### Exercise
Copy nothing from the entries below except the lines from the one containing "rw [H.dist_scale]; exact" through the one containing "have := H.two_mul_Nrun_add_one_le", and copy those exactly.

(Saved entries)

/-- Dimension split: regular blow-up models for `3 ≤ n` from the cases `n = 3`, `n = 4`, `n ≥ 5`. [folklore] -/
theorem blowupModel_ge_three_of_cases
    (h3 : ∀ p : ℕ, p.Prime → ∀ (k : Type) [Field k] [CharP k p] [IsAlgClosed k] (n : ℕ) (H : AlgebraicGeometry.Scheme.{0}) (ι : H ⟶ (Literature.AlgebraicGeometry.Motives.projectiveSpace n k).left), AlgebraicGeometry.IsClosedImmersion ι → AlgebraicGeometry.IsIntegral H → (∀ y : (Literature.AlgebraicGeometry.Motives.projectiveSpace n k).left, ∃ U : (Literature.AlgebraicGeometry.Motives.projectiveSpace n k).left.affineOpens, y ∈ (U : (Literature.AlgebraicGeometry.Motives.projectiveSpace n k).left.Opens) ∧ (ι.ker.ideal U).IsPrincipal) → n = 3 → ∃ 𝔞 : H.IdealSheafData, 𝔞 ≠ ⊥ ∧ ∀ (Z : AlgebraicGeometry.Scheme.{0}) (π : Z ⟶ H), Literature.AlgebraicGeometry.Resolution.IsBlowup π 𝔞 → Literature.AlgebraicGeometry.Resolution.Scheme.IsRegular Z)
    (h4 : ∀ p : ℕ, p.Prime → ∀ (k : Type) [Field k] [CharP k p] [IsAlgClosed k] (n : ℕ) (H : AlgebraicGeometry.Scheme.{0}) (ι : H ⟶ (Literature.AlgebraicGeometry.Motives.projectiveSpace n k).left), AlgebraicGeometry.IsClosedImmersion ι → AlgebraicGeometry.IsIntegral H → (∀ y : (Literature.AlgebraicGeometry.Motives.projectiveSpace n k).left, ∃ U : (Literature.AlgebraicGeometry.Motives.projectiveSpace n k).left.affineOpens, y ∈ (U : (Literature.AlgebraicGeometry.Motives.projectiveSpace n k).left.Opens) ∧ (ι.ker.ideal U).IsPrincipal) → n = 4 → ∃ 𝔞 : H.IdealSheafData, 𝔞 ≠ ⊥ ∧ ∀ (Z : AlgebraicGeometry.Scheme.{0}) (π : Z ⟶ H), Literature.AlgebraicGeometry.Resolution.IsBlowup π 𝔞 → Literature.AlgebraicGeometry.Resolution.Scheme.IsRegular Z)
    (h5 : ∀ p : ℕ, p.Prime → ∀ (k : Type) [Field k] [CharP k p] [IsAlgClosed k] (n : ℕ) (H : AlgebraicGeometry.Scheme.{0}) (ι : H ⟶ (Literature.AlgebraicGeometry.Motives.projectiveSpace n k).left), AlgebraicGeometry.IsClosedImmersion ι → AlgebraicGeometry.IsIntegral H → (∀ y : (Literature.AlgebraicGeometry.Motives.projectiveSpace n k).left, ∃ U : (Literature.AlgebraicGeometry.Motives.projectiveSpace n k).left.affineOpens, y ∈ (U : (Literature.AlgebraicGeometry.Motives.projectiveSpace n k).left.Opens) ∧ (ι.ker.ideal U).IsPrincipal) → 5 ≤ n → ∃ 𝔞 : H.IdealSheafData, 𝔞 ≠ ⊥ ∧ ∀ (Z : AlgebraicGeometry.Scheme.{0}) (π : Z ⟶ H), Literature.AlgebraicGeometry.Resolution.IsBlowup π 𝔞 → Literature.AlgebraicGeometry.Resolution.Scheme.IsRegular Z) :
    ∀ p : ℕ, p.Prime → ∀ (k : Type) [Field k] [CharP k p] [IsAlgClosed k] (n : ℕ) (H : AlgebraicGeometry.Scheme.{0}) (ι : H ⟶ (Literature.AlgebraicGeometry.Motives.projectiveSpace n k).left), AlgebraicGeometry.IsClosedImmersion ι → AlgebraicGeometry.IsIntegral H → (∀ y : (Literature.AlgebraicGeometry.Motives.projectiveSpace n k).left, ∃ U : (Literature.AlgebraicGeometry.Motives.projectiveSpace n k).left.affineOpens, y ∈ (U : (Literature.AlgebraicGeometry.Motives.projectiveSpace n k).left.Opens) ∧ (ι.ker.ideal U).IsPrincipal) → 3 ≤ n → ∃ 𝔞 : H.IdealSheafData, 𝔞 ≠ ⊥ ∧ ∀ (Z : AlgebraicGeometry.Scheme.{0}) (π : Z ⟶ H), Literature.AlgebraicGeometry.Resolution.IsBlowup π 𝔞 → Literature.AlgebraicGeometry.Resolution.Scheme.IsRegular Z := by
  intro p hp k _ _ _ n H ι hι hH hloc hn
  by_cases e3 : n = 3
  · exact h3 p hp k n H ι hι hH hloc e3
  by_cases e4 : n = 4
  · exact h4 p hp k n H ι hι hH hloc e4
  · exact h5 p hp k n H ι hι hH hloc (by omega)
* * *
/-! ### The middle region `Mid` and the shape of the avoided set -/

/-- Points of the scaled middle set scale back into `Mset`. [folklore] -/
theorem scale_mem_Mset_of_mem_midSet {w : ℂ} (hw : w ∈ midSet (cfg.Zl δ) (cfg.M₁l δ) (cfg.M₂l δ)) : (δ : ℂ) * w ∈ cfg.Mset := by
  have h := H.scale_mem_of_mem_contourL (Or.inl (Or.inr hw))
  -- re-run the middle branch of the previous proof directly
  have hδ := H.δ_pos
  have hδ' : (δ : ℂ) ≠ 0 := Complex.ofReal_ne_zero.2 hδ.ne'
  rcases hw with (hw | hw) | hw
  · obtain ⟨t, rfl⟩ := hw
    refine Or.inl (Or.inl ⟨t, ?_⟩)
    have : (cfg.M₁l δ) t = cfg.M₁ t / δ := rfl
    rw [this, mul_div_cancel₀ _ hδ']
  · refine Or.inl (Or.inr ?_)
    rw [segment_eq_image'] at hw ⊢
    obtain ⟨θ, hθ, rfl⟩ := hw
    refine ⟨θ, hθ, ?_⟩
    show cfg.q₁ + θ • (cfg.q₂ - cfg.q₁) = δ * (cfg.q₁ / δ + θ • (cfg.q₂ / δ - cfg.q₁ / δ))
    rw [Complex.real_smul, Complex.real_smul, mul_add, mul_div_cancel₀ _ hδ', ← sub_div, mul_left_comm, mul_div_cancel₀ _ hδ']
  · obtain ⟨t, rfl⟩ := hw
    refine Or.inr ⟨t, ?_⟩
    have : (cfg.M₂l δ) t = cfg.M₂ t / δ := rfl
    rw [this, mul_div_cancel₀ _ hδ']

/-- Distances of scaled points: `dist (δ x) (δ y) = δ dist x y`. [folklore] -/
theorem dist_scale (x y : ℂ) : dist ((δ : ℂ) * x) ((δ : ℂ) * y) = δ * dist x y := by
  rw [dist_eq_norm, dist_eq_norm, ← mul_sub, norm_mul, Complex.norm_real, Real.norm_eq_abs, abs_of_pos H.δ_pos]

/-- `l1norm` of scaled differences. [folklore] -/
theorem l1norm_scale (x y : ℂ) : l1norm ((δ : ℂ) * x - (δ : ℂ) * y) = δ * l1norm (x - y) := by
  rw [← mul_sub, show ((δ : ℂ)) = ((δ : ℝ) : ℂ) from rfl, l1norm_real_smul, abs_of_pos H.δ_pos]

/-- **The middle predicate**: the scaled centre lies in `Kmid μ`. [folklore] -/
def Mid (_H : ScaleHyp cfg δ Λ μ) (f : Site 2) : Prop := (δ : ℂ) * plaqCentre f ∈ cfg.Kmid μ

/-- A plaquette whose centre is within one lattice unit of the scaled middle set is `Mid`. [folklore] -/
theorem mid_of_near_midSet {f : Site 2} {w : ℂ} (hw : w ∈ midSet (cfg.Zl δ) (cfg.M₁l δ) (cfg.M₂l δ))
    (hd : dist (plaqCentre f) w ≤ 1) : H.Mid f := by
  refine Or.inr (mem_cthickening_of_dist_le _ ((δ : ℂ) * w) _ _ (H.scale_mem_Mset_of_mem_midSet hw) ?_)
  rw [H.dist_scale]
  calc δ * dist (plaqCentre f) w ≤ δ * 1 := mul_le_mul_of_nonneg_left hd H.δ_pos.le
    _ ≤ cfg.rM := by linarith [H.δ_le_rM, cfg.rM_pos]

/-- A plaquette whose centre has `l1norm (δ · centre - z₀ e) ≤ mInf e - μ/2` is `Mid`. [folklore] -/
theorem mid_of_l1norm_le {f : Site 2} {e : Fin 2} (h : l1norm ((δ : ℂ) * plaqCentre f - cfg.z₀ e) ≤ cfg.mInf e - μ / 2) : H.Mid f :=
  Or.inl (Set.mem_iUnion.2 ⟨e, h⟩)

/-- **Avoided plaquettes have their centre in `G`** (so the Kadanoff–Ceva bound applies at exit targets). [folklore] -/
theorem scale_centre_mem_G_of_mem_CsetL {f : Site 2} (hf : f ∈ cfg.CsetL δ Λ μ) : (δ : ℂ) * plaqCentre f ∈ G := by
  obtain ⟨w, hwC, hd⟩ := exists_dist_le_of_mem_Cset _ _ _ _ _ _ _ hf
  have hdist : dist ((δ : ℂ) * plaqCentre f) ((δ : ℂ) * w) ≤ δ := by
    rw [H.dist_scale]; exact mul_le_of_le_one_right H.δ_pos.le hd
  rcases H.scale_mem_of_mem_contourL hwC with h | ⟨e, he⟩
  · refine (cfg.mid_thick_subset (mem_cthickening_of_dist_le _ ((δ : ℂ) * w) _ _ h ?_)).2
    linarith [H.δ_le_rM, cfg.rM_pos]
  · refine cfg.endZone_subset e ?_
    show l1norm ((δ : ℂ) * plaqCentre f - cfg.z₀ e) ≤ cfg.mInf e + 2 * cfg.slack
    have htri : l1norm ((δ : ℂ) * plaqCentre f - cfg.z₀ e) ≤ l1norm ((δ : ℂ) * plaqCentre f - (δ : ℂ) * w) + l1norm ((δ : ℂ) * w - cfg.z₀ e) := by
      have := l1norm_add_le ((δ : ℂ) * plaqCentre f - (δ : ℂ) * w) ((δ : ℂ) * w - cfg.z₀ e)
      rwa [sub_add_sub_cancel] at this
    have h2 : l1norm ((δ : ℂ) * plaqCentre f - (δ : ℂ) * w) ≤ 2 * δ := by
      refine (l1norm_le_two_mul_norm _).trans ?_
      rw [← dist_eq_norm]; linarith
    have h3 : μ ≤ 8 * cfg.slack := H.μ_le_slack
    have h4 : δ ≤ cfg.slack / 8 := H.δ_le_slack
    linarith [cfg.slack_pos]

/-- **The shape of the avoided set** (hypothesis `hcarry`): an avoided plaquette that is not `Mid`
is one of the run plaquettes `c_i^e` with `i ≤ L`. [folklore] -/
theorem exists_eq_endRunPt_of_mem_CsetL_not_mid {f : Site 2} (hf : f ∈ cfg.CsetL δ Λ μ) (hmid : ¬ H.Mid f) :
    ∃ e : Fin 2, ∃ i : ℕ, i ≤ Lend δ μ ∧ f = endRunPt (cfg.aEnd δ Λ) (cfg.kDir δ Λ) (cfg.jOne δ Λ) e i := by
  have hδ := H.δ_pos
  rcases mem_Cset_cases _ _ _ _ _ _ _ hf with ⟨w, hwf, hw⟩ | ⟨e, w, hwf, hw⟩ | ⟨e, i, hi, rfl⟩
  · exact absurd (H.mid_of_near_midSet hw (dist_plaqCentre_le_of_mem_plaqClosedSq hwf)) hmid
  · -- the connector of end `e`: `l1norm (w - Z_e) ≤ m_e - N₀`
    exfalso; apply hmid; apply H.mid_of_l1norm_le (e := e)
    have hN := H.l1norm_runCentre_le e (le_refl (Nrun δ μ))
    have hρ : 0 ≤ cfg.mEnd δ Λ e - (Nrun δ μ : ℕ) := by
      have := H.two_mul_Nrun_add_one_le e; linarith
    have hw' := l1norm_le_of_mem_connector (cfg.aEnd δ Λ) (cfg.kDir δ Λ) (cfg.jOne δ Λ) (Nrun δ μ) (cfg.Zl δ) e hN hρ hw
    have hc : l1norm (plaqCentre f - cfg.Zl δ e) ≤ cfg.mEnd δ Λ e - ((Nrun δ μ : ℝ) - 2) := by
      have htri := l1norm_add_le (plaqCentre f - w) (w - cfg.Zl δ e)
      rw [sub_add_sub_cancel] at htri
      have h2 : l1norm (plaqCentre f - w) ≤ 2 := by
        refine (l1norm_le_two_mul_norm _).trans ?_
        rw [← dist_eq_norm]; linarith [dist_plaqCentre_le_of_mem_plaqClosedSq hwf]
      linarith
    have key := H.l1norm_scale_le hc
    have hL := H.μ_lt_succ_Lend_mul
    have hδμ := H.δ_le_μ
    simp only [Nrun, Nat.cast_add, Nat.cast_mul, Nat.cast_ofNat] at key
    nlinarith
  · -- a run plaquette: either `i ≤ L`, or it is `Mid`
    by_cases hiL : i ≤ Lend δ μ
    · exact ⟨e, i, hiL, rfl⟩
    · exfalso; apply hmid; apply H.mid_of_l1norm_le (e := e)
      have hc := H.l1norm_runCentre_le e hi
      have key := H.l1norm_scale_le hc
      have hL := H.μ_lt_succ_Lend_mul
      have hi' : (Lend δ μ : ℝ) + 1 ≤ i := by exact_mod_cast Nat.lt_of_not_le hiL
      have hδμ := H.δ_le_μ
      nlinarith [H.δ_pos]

### Answer box
    rw [H.dist_scale]; exact mul_le_of_le_one_right H.δ_pos.le hd
  rcases H.scale_mem_of_mem_contourL hwC with h | ⟨e, he⟩
  · refine (cfg.mid_thick_subset (mem_cthickening_of_dist_le _ ((δ : ℂ) * w) _ _ h ?_)).2
    linarith [H.δ_le_rM, cfg.rM_pos]
  · refine cfg.endZone_subset e ?_
    show l1norm ((δ : ℂ) * plaqCentre f - cfg.z₀ e) ≤ cfg.mInf e + 2 * cfg.slack
    have htri : l1norm ((δ : ℂ) * plaqCentre f - cfg.z₀ e) ≤ l1norm ((δ : ℂ) * plaqCentre f - (δ : ℂ) * w) + l1norm ((δ : ℂ) * w - cfg.z₀ e) := by
      have := l1norm_add_le ((δ : ℂ) * plaqCentre f - (δ : ℂ) * w) ((δ : ℂ) * w - cfg.z₀ e)
      rwa [sub_add_sub_cancel] at this
    have h2 : l1norm ((δ : ℂ) * plaqCentre f - (δ : ℂ) * w) ≤ 2 * δ := by
      refine (l1norm_le_two_mul_norm _).trans ?_
      rw [← dist_eq_norm]; linarith
    have h3 : μ ≤ 8 * cfg.slack := H.μ_le_slack
    have h4 : δ ≤ cfg.slack / 8 := H.δ_le_slack
    linarith [cfg.slack_pos]

/-- **The shape of the avoided set** (hypothesis `hcarry`): an avoided plaquette that is not `Mid`
is one of the run plaquettes `c_i^e` with `i ≤ L`. [folklore] -/
theorem exists_eq_endRunPt_of_mem_CsetL_not_mid {f : Site 2} (hf : f ∈ cfg.CsetL δ Λ μ) (hmid : ¬ H.Mid f) :
    ∃ e : Fin 2, ∃ i : ℕ, i ≤ Lend δ μ ∧ f = endRunPt (cfg.aEnd δ Λ) (cfg.kDir δ Λ) (cfg.jOne δ Λ) e i := by
  have hδ := H.δ_pos
  rcases mem_Cset_cases _ _ _ _ _ _ _ hf with ⟨w, hwf, hw⟩ | ⟨e, w, hwf, hw⟩ | ⟨e, i, hi, rfl⟩
  · exact absurd (H.mid_of_near_midSet hw (dist_plaqCentre_le_of_mem_plaqClosedSq hwf)) hmid
  · -- the connector of end `e`: `l1norm (w - Z_e) ≤ m_e - N₀`
    exfalso; apply hmid; apply H.mid_of_l1norm_le (e := e)
    have hN := H.l1norm_runCentre_le e (le_refl (Nrun δ μ))
    have hρ : 0 ≤ cfg.mEnd δ Λ e - (Nrun δ μ : ℕ) := by
      have := H.two_mul_Nrun_add_one_le e; linarith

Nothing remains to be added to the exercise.